### What needs to be done
Please set down the line that contains "hrec hD36 hCT h37 W hX hns hmono" and every line below it through the last, exactly as written, with no other lines.

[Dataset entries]
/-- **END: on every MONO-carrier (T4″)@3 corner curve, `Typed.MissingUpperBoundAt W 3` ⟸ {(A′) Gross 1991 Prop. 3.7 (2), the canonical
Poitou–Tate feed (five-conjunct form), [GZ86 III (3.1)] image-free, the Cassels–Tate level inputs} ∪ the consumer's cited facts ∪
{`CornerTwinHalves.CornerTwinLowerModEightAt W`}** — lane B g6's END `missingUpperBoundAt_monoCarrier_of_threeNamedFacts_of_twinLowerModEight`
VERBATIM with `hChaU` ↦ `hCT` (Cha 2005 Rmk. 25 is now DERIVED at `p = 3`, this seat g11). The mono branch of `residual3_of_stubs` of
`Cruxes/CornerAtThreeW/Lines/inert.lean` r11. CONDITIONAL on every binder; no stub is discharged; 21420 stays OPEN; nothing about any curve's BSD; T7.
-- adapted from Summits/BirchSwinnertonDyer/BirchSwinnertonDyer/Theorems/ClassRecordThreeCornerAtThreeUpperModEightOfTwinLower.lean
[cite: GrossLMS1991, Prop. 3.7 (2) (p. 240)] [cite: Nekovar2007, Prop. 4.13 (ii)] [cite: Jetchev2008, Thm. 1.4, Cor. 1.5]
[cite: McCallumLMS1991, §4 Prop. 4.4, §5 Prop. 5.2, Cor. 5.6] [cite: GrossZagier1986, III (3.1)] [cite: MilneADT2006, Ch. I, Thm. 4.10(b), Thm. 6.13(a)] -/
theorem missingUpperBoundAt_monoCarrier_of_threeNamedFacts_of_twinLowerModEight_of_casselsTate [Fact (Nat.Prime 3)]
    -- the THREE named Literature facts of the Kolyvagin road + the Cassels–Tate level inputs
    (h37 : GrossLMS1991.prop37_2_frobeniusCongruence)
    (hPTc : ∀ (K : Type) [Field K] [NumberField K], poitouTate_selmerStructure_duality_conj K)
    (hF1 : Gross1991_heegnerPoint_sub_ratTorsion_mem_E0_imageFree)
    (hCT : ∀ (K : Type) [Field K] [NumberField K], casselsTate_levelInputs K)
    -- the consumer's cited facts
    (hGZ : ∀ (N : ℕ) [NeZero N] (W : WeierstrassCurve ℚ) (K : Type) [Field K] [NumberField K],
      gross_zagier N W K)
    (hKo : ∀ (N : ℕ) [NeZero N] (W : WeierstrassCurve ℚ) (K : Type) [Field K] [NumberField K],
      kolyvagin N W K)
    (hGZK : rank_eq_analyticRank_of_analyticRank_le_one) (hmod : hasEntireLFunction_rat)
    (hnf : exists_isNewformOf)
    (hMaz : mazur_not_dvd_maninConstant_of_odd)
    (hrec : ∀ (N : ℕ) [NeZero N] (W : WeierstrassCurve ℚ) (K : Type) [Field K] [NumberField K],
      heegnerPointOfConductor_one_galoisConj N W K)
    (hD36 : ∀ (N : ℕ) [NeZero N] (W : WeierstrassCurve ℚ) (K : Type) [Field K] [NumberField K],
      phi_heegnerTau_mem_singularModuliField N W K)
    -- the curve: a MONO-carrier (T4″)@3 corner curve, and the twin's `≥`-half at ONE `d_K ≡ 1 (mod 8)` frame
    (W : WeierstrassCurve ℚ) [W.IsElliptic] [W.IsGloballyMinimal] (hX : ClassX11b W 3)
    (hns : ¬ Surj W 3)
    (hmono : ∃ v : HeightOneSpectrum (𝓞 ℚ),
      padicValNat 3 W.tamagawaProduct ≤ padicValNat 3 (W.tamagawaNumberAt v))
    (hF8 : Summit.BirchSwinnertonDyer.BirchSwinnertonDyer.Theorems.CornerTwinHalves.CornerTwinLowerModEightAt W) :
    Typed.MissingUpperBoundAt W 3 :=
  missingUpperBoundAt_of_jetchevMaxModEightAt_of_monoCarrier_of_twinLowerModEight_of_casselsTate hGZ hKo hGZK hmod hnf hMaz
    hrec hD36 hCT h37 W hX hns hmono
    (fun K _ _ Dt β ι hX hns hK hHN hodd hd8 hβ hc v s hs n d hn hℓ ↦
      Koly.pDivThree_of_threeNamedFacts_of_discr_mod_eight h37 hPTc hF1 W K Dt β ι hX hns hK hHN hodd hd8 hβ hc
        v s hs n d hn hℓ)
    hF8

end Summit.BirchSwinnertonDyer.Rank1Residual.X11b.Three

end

### Exercise response
    hrec hD36 hCT h37 W hX hns hmono
    (fun K _ _ Dt β ι hX hns hK hHN hodd hd8 hβ hc v s hs n d hn hℓ ↦
      Koly.pDivThree_of_threeNamedFacts_of_discr_mod_eight h37 hPTc hF1 W K Dt β ι hX hns hK hHN hodd hd8 hβ hc
        v s hs n d hn hℓ)
    hF8

end Summit.BirchSwinnertonDyer.Rank1Residual.X11b.Three

end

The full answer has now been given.